Content starts

import Summits.BirchSwinnertonDyer.Rank1Residual.P2.CongruentNumberSilentEvenFiveEnclosureMaximal
import Summits.BirchSwinnertonDyer.Rank1Residual.P2.CongruentNumberSilentEvenFiveEnclosureRungTwoMaximal
import Literature.NumberTheory.EllipticCurves.Tian2014.CMPointSystemBridgeParam
import HarnessLib

/-!
# Cell «bsd-monsky» (typer): THE ENCLOSURE RELATIVE TO THE PARAM SYSTEM FACT — C-P2-1 from ONE `2`-Selmer input
# (`hAo` Aoki 1999 Thm. 2.2 | `hMe` Heath-Brown 1994 | `h515` Monsky 1990) and `tian2014_system_sMinus_param`
# (the maximal system fact with display M2 «`f = ±ϕ`» replaced by Tian's printed uniqueness sentence «Such `f` is
# unique up to multiplication by `−1`» at its two printed instances `f`, `ϕ`, and display M7 «`2·ϕ([i][0]) = 0`»
# replaced by TYZ's uniformisation `τ` and its two printed sentences); the whole even-five two-prime family and the
# `k = 2` rung of C-P2-2 from the same fact set

HONEST FRAMING: nothing asserted; conditional on the displayed fact `hSys⁶` (`Tian2014.tian2014_system_sMinus_param`) and on
ONE `2`-Selmer input (plus U⁺ / GZK for the family and rung statements). Compared with the cusp form
(`…EnclosureCusp.lean`, p454904), the sign relation `f = ±ϕ` (M2, PROOF-A (8.1.1), a READING of record of referee B ROUND
253) is no longer displayed: it is the kernel theorem `CMPointData.BridgeData.ParamData.fEqPhi_of_paramDisplays` of Tian's
«Such `f` is unique up to multiplication by `−1`» (J119) instantiated at «`f` … a fixed modular parametrization over `ℚ` of
degree 2 mapping the cusp `[∞]` … to `0`» (J123) and «`ϕ : X₀(32) → E` a modular parametrization of degree `2`» (TYZ J733;
«the isogeny of degree 2» J751). One-line compositions through `tian2014_system_sMinus_maximal_of_param`; nothing booked.
-/

noncomputable section

open scoped Classical

open WeierstrassCurve Literature.NumberTheory.EllipticCurves
  Literature.NumberTheory.EllipticCurves.Monsky1990
  Literature.NumberTheory.EllipticCurves.Rank1Residual.Typed

set_option autoImplicit false

namespace Summit.BirchSwinnertonDyer.Rank1Residual.P2

open Conjectures Literature.NumberTheory.EllipticCurves.Tian2014
  Literature.NumberTheory.EllipticCurves.HeathBrown1994
  Literature.NumberTheory.EllipticCurves.Aoki1999
  Literature.NumberTheory.EllipticCurves.Rank1Residual
  Literature.NumberTheory.EllipticCurves.TianYuanZhang2017

/-! ## §1 C-P2-1 on `𝒮⁻` from the param system fact and one `2`-Selmer input -/

/-- **C-P2-1 relative to Aoki 1999's Selmer count and the PARAM system fact** (no Cor 5.15, no HB94, no assembled point
identification, no computed cusp sentence, no displayed sign relation). Sorry-free; nothing asserted. [cite: Aoki1999, Thm. 2.2 p. 81]
[cite: Tian2014, Thm. 2.8 (J132), Def. 2.7, Prop. 2.1, p0003 L3–L5 (J119)] [cite: TianYuanZhang2017, Thm. 3.3 (p. 739), p. 749, J733, J741, J747, J751, Lemma 3.16 (J754)]
[cite: Miller2011LMS, Def. 1.1] -/
theorem congruentSilentEvenFiveBSDTwo_of_paramSystem_of_aoki (hAo : thm22_card_selmerGroup_two)
    (hSys : tian2014_system_sMinus_param) : CongruentSilentEvenFiveBSDTwo :=
  congruentSilentEvenFiveBSDTwo_of_maximalSystem_of_aoki hAo (tian2014_system_sMinus_maximal_of_param hSys)

/-- **C-P2-1, `ord` form, relative to Aoki 1999's Selmer count and the PARAM system fact.** Sorry-free; nothing asserted.
[cite: Aoki1999, Thm. 2.2 p. 81] [cite: Tian2014, Thm. 2.8 (J132), Def. 2.7, Prop. 2.1, p0003 L3–L5 (J119)]
[cite: TianYuanZhang2017, Thm. 3.3 (p. 739), p. 749, J733, J741, J747, J751, Lemma 3.16 (J754)] -/
theorem congruentSilentEvenFiveOrdTwo_of_paramSystem_of_aoki (hAo : thm22_card_selmerGroup_two)
    (hSys : tian2014_system_sMinus_param) : CongruentSilentEvenFiveOrdTwo :=
  congruentSilentEvenFiveOrdTwo_of_maximalSystem_of_aoki hAo (tian2014_system_sMinus_maximal_of_param hSys)

/-- **C-P2-1 relative to Heath-Brown 1994's Selmer count and the PARAM system fact.** Sorry-free; nothing asserted.
[cite: HeathBrown1994SelmerCongruentII, Appendix (Monsky)] [cite: Tian2014, Thm. 2.8 (J132), Def. 2.7, Prop. 2.1, p0003 L3–L5 (J119)]
[cite: TianYuanZhang2017, Thm. 3.3 (p. 739), p. 749, J733, J741, J747, J751, Lemma 3.16 (J754)] [cite: Miller2011LMS, Def. 1.1] -/
theorem congruentSilentEvenFiveBSDTwo_of_paramSystem_of_monskyEven (hMe : monsky_card_selmerGroup_two_even)
    (hSys : tian2014_system_sMinus_param) : CongruentSilentEvenFiveBSDTwo :=
  congruentSilentEvenFiveBSDTwo_of_maximalSystem_of_monskyEven hMe (tian2014_system_sMinus_maximal_of_param hSys)

/-- **C-P2-1 relative to Monsky 1990 Cor. 5.15 and the PARAM system fact.** Sorry-free; nothing asserted.
[cite: Monsky1990MockHeegner, Cor. 5.15 (p. 66), Remark (2) (p. 67)] [cite: Tian2014, Thm. 2.8 (J132), Def. 2.7, Prop. 2.1, p0003 L3–L5 (J119)]
[cite: TianYuanZhang2017, Thm. 3.3 (p. 739), p. 749, J733, J741, J747, J751, Lemma 3.16 (J754)] [cite: Miller2011LMS, Def. 1.1] -/
theorem congruentSilentEvenFiveBSDTwo_of_paramSystem
    (h515 : cor515_rank_eq_one_and_card_selmerGroup_two) (hSys : tian2014_system_sMinus_param) :
    CongruentSilentEvenFiveBSDTwo :=
  congruentSilentEvenFiveBSDTwo_of_maximalSystem h515 (tian2014_system_sMinus_maximal_of_param hSys)

/-! ## §2 The whole even-five two-prime family, no Rédei–Reichardt binder -/

/-- **`BSD(E_{2pq}, 2)` for ALL primes `p ≡ 5 (mod 8)`, `q ≡ 3 (mod 4)` from `{hTYZ, hGZK, hAo, hSys⁶}`** — TYZ §3
data, GZK, Aoki's refereed count and the param system fact; no Monsky 1990, no Heath-Brown 1994, no Rédei–Reichardt
binder, no assembled, computed or sign-relation sentence. Conditional; nothing asserted.
[cite: TianYuanZhang2017, Thm. 1.2, Thm. 3.3, Thm. 3.5 and §1 (1.1), J733, J741, Lemma 3.16 (J754)] [cite: Aoki1999, Thm. 2.2 p. 81]
[cite: Tian2014, Thm. 2.8 (J132), Def. 2.7, Prop. 2.1, p0003 L3–L5 (J119)] [cite: Miller2011LMS, Def. 1.1] -/
theorem forall_bsdp_two_congruentNumberCurve_two_mul_five_mul_of_paramSystem_of_aoki
    (hTYZ : tyz_genusPointData) (hGZK : rank_eq_analyticRank_of_analyticRank_le_one)
    (hAo : thm22_card_selmerGroup_two) (hSys : tian2014_system_sMinus_param) :
    ∀ p q : ℕ, p.Prime → q.Prime → p % 8 = 5 → q % 4 = 3 →
      BSDp (congruentNumberCurve (2 * (p * q))) 2 :=
  forall_bsdp_two_congruentNumberCurve_two_mul_five_mul_of_maximalSystem_of_aoki hTYZ hGZK hAo
    (tian2014_system_sMinus_maximal_of_param hSys)

/-- **`BSD(E_{2pq}, 2)` for ALL primes `p ≡ 5 (mod 8)`, `q ≡ 3 (mod 4)` from `{hTYZ, hGZK, hMe, hSys⁶}`.** Conditional;
nothing asserted. [cite: TianYuanZhang2017, Thm. 1.2, Thm. 3.3, Thm. 3.5 and §1 (1.1), J733, J741, Lemma 3.16 (J754)]
[cite: HeathBrown1994SelmerCongruentII, Appendix (Monsky)] [cite: Tian2014, Thm. 2.8 (J132), Def. 2.7, Prop. 2.1, p0003 L3–L5 (J119)] [cite: Miller2011LMS, Def. 1.1] -/
theorem forall_bsdp_two_congruentNumberCurve_two_mul_five_mul_of_paramSystem_of_monskyEven
    (hTYZ : tyz_genusPointData) (hGZK : rank_eq_analyticRank_of_analyticRank_le_one)
    (hMe : monsky_card_selmerGroup_two_even) (hSys : tian2014_system_sMinus_param) :
    ∀ p q : ℕ, p.Prime → q.Prime → p % 8 = 5 → q % 4 = 3 →
      BSDp (congruentNumberCurve (2 * (p * q))) 2 :=
  forall_bsdp_two_congruentNumberCurve_two_mul_five_mul_of_maximalSystem_of_monskyEven hTYZ hGZK hMe
    (tian2014_system_sMinus_maximal_of_param hSys)

/-! ## §3 The `k = 2` rung of C-P2-2 from the param system fact and Aoki's count -/

/-- **THE SILENT `k = 2` RUNG from {`hAo`, `hSys⁶`}.** Conditional; nothing asserted.
[cite: Aoki1999, Thm. 2.2 p. 81] [cite: Tian2014, Thm. 2.8 (J132), Def. 2.7, Prop. 2.1, p0003 L3–L5 (J119)] [cite: TianYuanZhang2017, J733, J741, Lemma 3.16 (J754)]
[cite: Monsky1990MockHeegner, Remark (3) (p. 67)] -/
theorem congruentSilentEvenBSDTwoAt_two_of_paramSystem_of_aoki (hAo : thm22_card_selmerGroup_two)
    (hSys : tian2014_system_sMinus_param) : CongruentSilentEvenBSDTwoAt 2 :=
  congruentSilentEvenBSDTwoAt_two_of_maximalSystem_of_aoki hAo (tian2014_system_sMinus_maximal_of_param hSys)

/-- **THE `k = 2` RUNG `CongruentEvenBSDTwoAt 2` from {U⁺, GZK, `hAo`, `hSys⁶`}.** Conditional; nothing asserted.
[cite: Aoki1999, Thm. 2.2 p. 81] [cite: TianYuanZhang2017, Thm. 1.2, Thm. 3.3, Thm. 3.5, J733, J741, Lemma 3.16 (J754)]
[cite: Tian2014, Thm. 2.8 (J132), Def. 2.7, Prop. 2.1, p0003 L3–L5 (J119)] [cite: Monsky1990MockHeegner, Remark (3) (p. 67)] [cite: Miller2011LMS, Def. 1.1] -/
theorem congruentEvenBSDTwoAt_two_of_paramSystem_of_aoki
    (hU : ∀ (n : ℕ), Squarefree n → (n % 8 = 5 ∨ n % 8 = 6 ∨ n % 8 = 7) →
      ∃ L : ℤ, IsScriptL n L ∧
        ((n % 8 = 5 ∨ n % 8 = 7) → (2 : ℤ) ∣ L →
          Even (genusSum₁ n fun d => genusClassNumber (GenusField d)) ∧
          Even (genusSum₂' n fun d => genusClassNumber (GenusField d))) ∧
        (n % 8 = 6 → (2 : ℤ) ∣ L → Even (genusSum₂' n fun d => genusClassNumber (GenusField d))))
    (hGZK : rank_eq_analyticRank_of_analyticRank_le_one) (hAo : thm22_card_selmerGroup_two)
    (hSys : tian2014_system_sMinus_param) : CongruentEvenBSDTwoAt 2 :=
  congruentEvenBSDTwoAt_two_of_maximalSystem_of_aoki hU hGZK hAo (tian2014_system_sMinus_maximal_of_param hSys)

/-- **THE `k = 2` RUNG, SHARPER FORM `CongruentEvenOrdTwoAt 2` from {U⁺, GZK, `hAo`, `hSys⁶`}.** Conditional;
nothing asserted. [cite: Aoki1999, Thm. 2.2 p. 81] [cite: TianYuanZhang2017, §1 (1.1), Thm. 3.3, J733, J741, Lemma 3.16 (J754)]
[cite: Tian2014, Def. 2.7, Prop. 2.1, p0003 L3–L5 (J119)] [cite: Monsky1990MockHeegner, Remark (3) (p. 67)] -/
theorem congruentEvenOrdTwoAt_two_of_paramSystem_of_aoki
    (hU : ∀ (n : ℕ), Squarefree n → (n % 8 = 5 ∨ n % 8 = 6 ∨ n % 8 = 7) →
      ∃ L : ℤ, IsScriptL n L ∧
        ((n % 8 = 5 ∨ n % 8 = 7) → (2 : ℤ) ∣ L →
          Even (genusSum₁ n fun d => genusClassNumber (GenusField d)) ∧
          Even (genusSum₂' n fun d => genusClassNumber (GenusField d))) ∧
        (n % 8 = 6 → (2 : ℤ) ∣ L → Even (genusSum₂' n fun d => genusClassNumber (GenusField d))))
    (hGZK : rank_eq_analyticRank_of_analyticRank_le_one) (hAo : thm22_card_selmerGroup_two)
    (hSys : tian2014_system_sMinus_param) : CongruentEvenOrdTwoAt 2 :=
  congruentEvenOrdTwoAt_two_of_maximalSystem_of_aoki hU hGZK hAo (tian2014_system_sMinus_maximal_of_param hSys)

end Summit.BirchSwinnertonDyer.Rank1Residual.P2

end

Content ends

◆ Problem: Reply with the lines from the first line of the entries through the line that contains "# unique up", repeated exactly with both ends kept, and with nothing else.

◆ Solution:
import Summits.BirchSwinnertonDyer.Rank1Residual.P2.CongruentNumberSilentEvenFiveEnclosureMaximal
import Summits.BirchSwinnertonDyer.Rank1Residual.P2.CongruentNumberSilentEvenFiveEnclosureRungTwoMaximal
import Literature.NumberTheory.EllipticCurves.Tian2014.CMPointSystemBridgeParam
import HarnessLib

/-!
# Cell «bsd-monsky» (typer): THE ENCLOSURE RELATIVE TO THE PARAM SYSTEM FACT — C-P2-1 from ONE `2`-Selmer input
# (`hAo` Aoki 1999 Thm. 2.2 | `hMe` Heath-Brown 1994 | `h515` Monsky 1990) and `tian2014_system_sMinus_param`
# (the maximal system fact with display M2 «`f = ±ϕ`» replaced by Tian's printed uniqueness sentence «Such `f` is
# unique up to multiplication by `−1`» at its two printed instances `f`, `ϕ`, and display M7 «`2·ϕ([i][0]) = 0`»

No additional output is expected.